His call is pure crystal,
& he can produce
a full chorus
from his single throat.
Day & night he squats
by his clutch of eggs,
darting the parasitic flies
before they can inject
their own dangerous eggs,
as the tadpoles grow visible
through the clearing albumen.
One night they wriggle free,
slide off their natal leaf
& drop into the jungle stream
far below, there to burrow
into the sandy bed.
Living in a cloud forest,
is it ever possible
to stop dreaming?
Trees bloom in lurid colors
that are not their own
& anything that wants to hide
can simply sit still
& learn how to be transparent
from gas & fog.

Purple Sea Urchin

This entry is part 3 of 12 in the series Bestiary

 

Strongylocentrotus purpuratus

The urchin uses its spines as feet; for it rests its weight on these, and then moving shifts from place to place.
Aristotle, The History of Animals

Spines have more uses
than one would think.
Sure, they defend against sea otters
and the voracious stars.
Ball-jointed, they swivel to catch
pieces of floating algae
for the shorter, two-
fingered pedicellines to convey
to the bottom-scraping mouth
& its five sharp pyramids.

They are digging bars.
A purple urchin can excavate
a hollow into solid rock.
If it starts too young, it may become stuck,
entombed. Some never dig at all,
& wander slow as time
through the kelp forest.

The spines sharpen a kind of vision, too,
like squinting eyelids
bringing into focus
the images collected by the pedicellines
& the tube feet, which are furred
with light-sensitive molecules.
The more numerous a sea urchin’s spines,
the sharper its vision — & yet
it has no brain.
It is all brain.
And it lacks eyes because it is all eye,
revolving in its self-made socket
for as long as a century,
risking death from the removal
of a single spine,
unable ever to shut.

Acorn Barnacle

This entry is part 4 of 12 in the series Bestiary

 

Semibalanus balanoides

Imagine being plankton:
small & adrift, little more
than head & rudder & a single eye,
food for whales.
Then one day the barnacle larva
grows a two-piece carapace
& is consumed by a sudden
sense of purpose.
Now it has working legs
& the power to swim wherever
it wants, but what it wants
is to find a spot where
it will never have to swim again.
Acutely sensitive feelers sample
every hard surface for evidence
of others of its kind, & in so doing,
deposit the same sign.
It tries out each potential anchorage
by standing on its head,
& if satisfied, secretes
from the base of its antennae
one of the hardest cements
known to science.
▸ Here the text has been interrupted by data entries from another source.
/-
Copyright (c) 2026 the pub-hodgecm-mathlib formalisation cell (harness21).  Prover seat hodgecm-mathlib-LH4-p09 (g0): unit U3_Laws of the «(D-RAM) FOUR-FRAME» road,
TIER-2 file paying the §E row `stub_U3_edgeLaw_t2` of `Cruxes/H413/Lines/F0_P3c_DyRamFourFrame_U3_Laws.lean` (ED. 1 346a7211376d9651, :99) BY NAME; 2026-09-03.
-/
import Summits.HodgeConjecture.HodgeConjecture.Theorems.F0P3cDyRamFourFrameCensusDefs     -- ★ U2G DEFS LEAF (B-p08 (g41)): `fixedEdgeCount`; brings ★ #0a `UnitaryThreeFourFrameDefs` (`fixedVertexCount`, `frameElt`, …)
import Summits.HodgeConjecture.HodgeConjecture.Theorems.F0P3cDyRamWildTransitivity          -- ★ p854580 (LH4-p02 (g12)): `wildTransitivity_holds`; brings ★ №1 LawDefs (`DyadicFence`, `WildTree`)
import Summits.HodgeConjecture.HodgeConjecture.Theorems.F0P3cDyRamWildTreeOfTransitivity     -- ★ p854579 (B-p04 (g61)): `wildTree_of_wildTransitivity`
import Literature.NumberTheory.Automorphic.UnitaryLatticeTreeEulerRelationRamified            -- ★ (LH5-p04): `nonempty_fixed_flags_equiv_fixed_edges_three_of_v`; brings ★ `RootedTree.ncard_fixedPoints_eq_ncard_fixedEdges_add_one`
import Literature.NumberTheory.Automorphic.UnitaryLatticeTreeFixedFiniteModelTransport        -- ★ (F0P3a-p05): `finite_setOf_latticeGraphIso_eq_of_model`, `v_vandermonde_le_of_forall_v_le_one`; brings ★ J4a `finite_setOf_latticeGraphIso_diagonal_eq`, ★ `exists_unitary_diagonal_coe_eq_diagonal`
import Literature.NumberTheory.Automorphic.UnitaryThreeFourFrameLiteralUnitary                -- ★ (B-p04): `exists_unitary_coe_eq_smul_frameElt`, `frameElt_eq_conj_diagonal`, `formCongr_frameMatrix`, `isUnit_det_frameMatrix`
import Literature.NumberTheory.Automorphic.UnitaryLatticeTreeSeparableStableRoot              -- ★ `isSelfDualLattice_stdLattice_diagonal`
import Literature.NumberTheory.Automorphic.UnitaryLatticeTreeStabilizer                       -- ★ `mapGL_stdLattice_eq_iff`
import HarnessLib

/-!
# Crux `H413`, line LH4 «(D-RAM) FOUR-FRAME» road — unit U3_Laws (iii), TIER 2: THE (K-1)(c) EDGE IDENTITY `e(Γ_b) + 1 = n₀(Γ_b) + n₂(Γ_b)`
# (pays `F0P3cDyRamFourFrameU3.stub_U3_edgeLaw_t2` BY NAME)

Cell `hodgecm-mathlib` (D-0151), FLOOR 0, crux item H413 = `stmt-HodgeConjecture-24833`, route of record `HCCMUnconditional`; squad F0∕P3c∕LH4 (req618∕req620), director s1812;
heir LEAD F0P3a-plan (g19) «FOUR-FRAME SKELETON LANDED» EMIT #6 (dealer LH4-plan (g10) HELD-BY v1): tier-1 module `Cruxes/H413/Lines/F0_P3c_DyRamFourFrame_U3_Laws.lean`
ED. 1 (346a7211376d9651; assembler F0P3a-p01 (g30)), §E row `stub_U3_edgeLaw_t2` (:99).  THEOREMS ONLY (no `def`, no instance, no notation, no `sorry`, default heartbeats);
lane `--supports stmt-HodgeConjecture-24833 --as helper` (count-neutral).

WHAT IS PROVED.  `edgeLaw_t2` — the stub's text TOKEN FOR TOKEN: at every complete datum with finite residue field, behind the dyadic fence `|2| < 1` and the ramified
quadratic datum `IsRamifiedQuadraticDatum σ ϖ d t`, for every four-frame family `f`, element datum `(α, β; n₁, n₂, n₃)` at threshold `depthOfRecord d` and frames `Γ b` with
matrix `frameElt σ f b α β`:  `fixedEdgeCount σ ϖ (Γ b) + 1 = fixedVertexCount σ ϖ 0 (Γ b) + fixedVertexCount σ ϖ 2 (Γ b)`.

THE MATHEMATICS ([Serre1980Trees, I §2.2, I §6.1]; [Kottwitz1988, §2]; [BruhatTits1972, §10]).  `Γ_b = Q_b·diag(α, β, 1)·Q_b⁻¹` is unitary for `Φ₃` (★
`exists_unitary_coe_eq_smul_frameElt`), so it acts on the lattice graph of `(K³, Φ₃)` by a graph automorphism (★ `latticeGraphIso`); behind the fence that graph is a TREE
(★ `wildTree_of_wildTransitivity wildTransitivity_holds` — the line's (ii-0) Prop `WildTree`, which is FENCED: this is where `|2| < 1` is used).  (F) The fixed vertex set
of `Γ_b` is FINITE: every norm `N_i = ⟨f_i, f_i⟩` of the frame is `σ`-fixed, hence of EVEN valuation `2n_i` (datum clause (4)), so `A := Q_b·diag(ϖ^{n_i})` is a frame with
`ᵗσ(A)Φ₃A = diag(d)`, `|d_i| = 1`, and `Γ_b = A·diag(α, β, 1)·A⁻¹`; in the unimodular diagonal model the fixed vertices of the REGULAR diagonal `diag(α, β, 1)` (`α ≠ β`,
`α, β ≠ 1`, all of norm one) form a finite set (★ J4a `finite_setOf_latticeGraphIso_diagonal_eq`), transported back by ★ `finite_setOf_latticeGraphIso_eq_of_model`.
(N) `M₀ := A·𝒪³` is a SELF-DUAL vertex (★ `isSelfDualLattice_stdLattice_diagonal` in the model + ★ `isVertex_formCongr_mapGL_inv_iff`) FIXED by `Γ_b` (`diag(α, β, 1)·𝒪³ = 𝒪³`).
(E) Hence the fixed set induces a finite non-empty subtree and `#fixed vertices = #fixed edges + 1` (★ `RootedTree.ncard_fixedPoints_eq_ncard_fixedEdges_add_one`).
(D) Dictionaries: a vertex of `(K³, Φ₃)` has type `0` or `2` and not both (★ `type_eq_zero_or_two_of_isVertexLattice_three`, ★ `not_isSelfDualLattice_of_isVertexLattice_two_of_v`),
so `#fixed vertices = fixedVertexCount σ ϖ 0 Γ_b + fixedVertexCount σ ϖ 2 Γ_b`; the fixed edges are the fixed flags `N < M` (`M` self-dual, `N` of type two; ★
`nonempty_fixed_flags_equiv_fixed_edges_three_of_v`), i.e. `fixedEdgeCount σ ϖ Γ_b` (`N ≤ M ⟺ N < M` for lattices of different types).

* §1 `ncard_fixed_isVertexLattice_eq_fixedVertexCount`, `ncard_fixedEdges_eq_fixedEdgeCount` (the two dictionaries (D)).
* §2 `fixedEdgeCount_add_one_eq_of_finite_of_fixed` ((E) + (D): the identity for any unitary `γ` with a finite non-empty fixed vertex set on a tree).
* §3 `exists_unimodularFrame_of_isFourFrameFamily` (the rescaled frame `A`), `finite_fixedVertices_frameElt` (F), `exists_fixedVertex_frameElt` (N).
* §4 the head `edgeLaw_t2`.

HONEST LABEL.  Count-neutral (`--supports`); nothing printed is asserted; the verdict of record for (D-RAM) stays PRINT [LanglandsShelstad1989 Thm. p. 484 ∕ Rogawski1990
Prop. 4.9.1 (a)] ∕ XL; `HC_CM` is proved only modulo the 7 printed citations (2 remaining named inputs: hLiu418 = `stmt-HodgeConjecture-24832`, h413 =
`stmt-HodgeConjecture-24833`) until rung 0 closes.

## References
* [Serre1980Trees] J.-P. Serre, *Trees*, Springer (1980): Ch. I §2.2 (a finite tree with `n` vertices has `n − 1` edges), I §6.1 (fixed points of bounded groups), II §1.1.
* [Kottwitz1988] R. E. Kottwitz, *Tamagawa numbers*, Ann. of Math. 127 (1988), §2 Theorem 2 (the elliptic Euler–Poincaré relation).
* [Kottwitz1986BaseChangeUnits] R. E. Kottwitz, *Base change for unit elements of Hecke algebras*, Compositio Math. 60 (1986), §1 pp. 240–241 (orbital integrals of unit elements as fixed-lattice counts).
* [BruhatTits1972] F. Bruhat, J. Tits, *Groupes réductifs sur un corps local I*, Publ. Math. IHÉS 41 (1972), §10 (lattice models of the building of a unitary group).
* [Rogawski1990] J. D. Rogawski, *Automorphic Representations of Unitary Groups in Three Variables*, Ann. of Math. Stud. 123 (1990), §3.6 pp. 28–29 (elliptic tori and frames), §4.9 pp. 54–55.
-/

set_option autoImplicit false

noncomputable section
Imagine
making that kind of commitment.
But only now,
attatched by the forehead
to rock or reef or oil tanker hull,
can it embark upon the final stage
of metamorphosis, become an adult
& build its ridged turret.

Two years later, packed among
its companions-for-life,
it reaches sexual maturity.
Though lacking a heart, it wields
in proportion to body size
the world’s largest penis,
which is also disposable
& re-grows every winter for
a new orgy. They enter each other
with the sureness of blind fingers
reading Braille, opercula open,
able to accommodate
as many as six at a time.
The mating season over,
each broods a clutch of fertilized eggs
within its shell until they hatch
& for a little while thereafter,
giving what we can only call live birth.
And all the while, the feathery appendages
that sprouted where legs used to be
keep up a delicate stroking
of the ocean current —
the barnacle’s first & probably
greatest love, inescapable,
full of the taste of distance
& the savory plankton.

(Thanks to Creature Cast for the inspiration)

Skunk Cabbage

This entry is part 5 of 12 in the series Bestiary

 


Direct link to photoset. If watching the slideshow, be sure to expand to full screen.

Symplocarpus foetidus

Here’s to the skunk cabbage,
first plant to raise a toast to spring,

even if it sometimes has to melt a hole
right through the ice,

a plant that grows
its own hothouse

& keeps it at 22 degrees Celsius
for weeks on end.

Half monk, half cobra,
it shares its solitude

with the earliest flies & beetles,
whose springtime fancy

turns to putrefaction: gut piles,
winter-killed deer, & in the swamp

a leathery curl of old meat.
It gives off a heat & fragrance

the real thing can rarely match—
pornography for insects.

Only after pollination is consummated
does the skunk cabbage unfurl

its eponymous leaves—
huge sails with yellow stitching

& a green that stays fresh
long into the summer,

while dark berries
swell on the spadix

& the roots tighten their grip
on the pungent mud,

the whole plant inching
into the earth.

More on sea urchin vision

This entry is part 6 of 12 in the series Bestiary

 

If you were intrigued by the description of sea urchin vision in my poem about the purple sea urchin, check out “Tube vision” at the indispensible Creaturecast blog.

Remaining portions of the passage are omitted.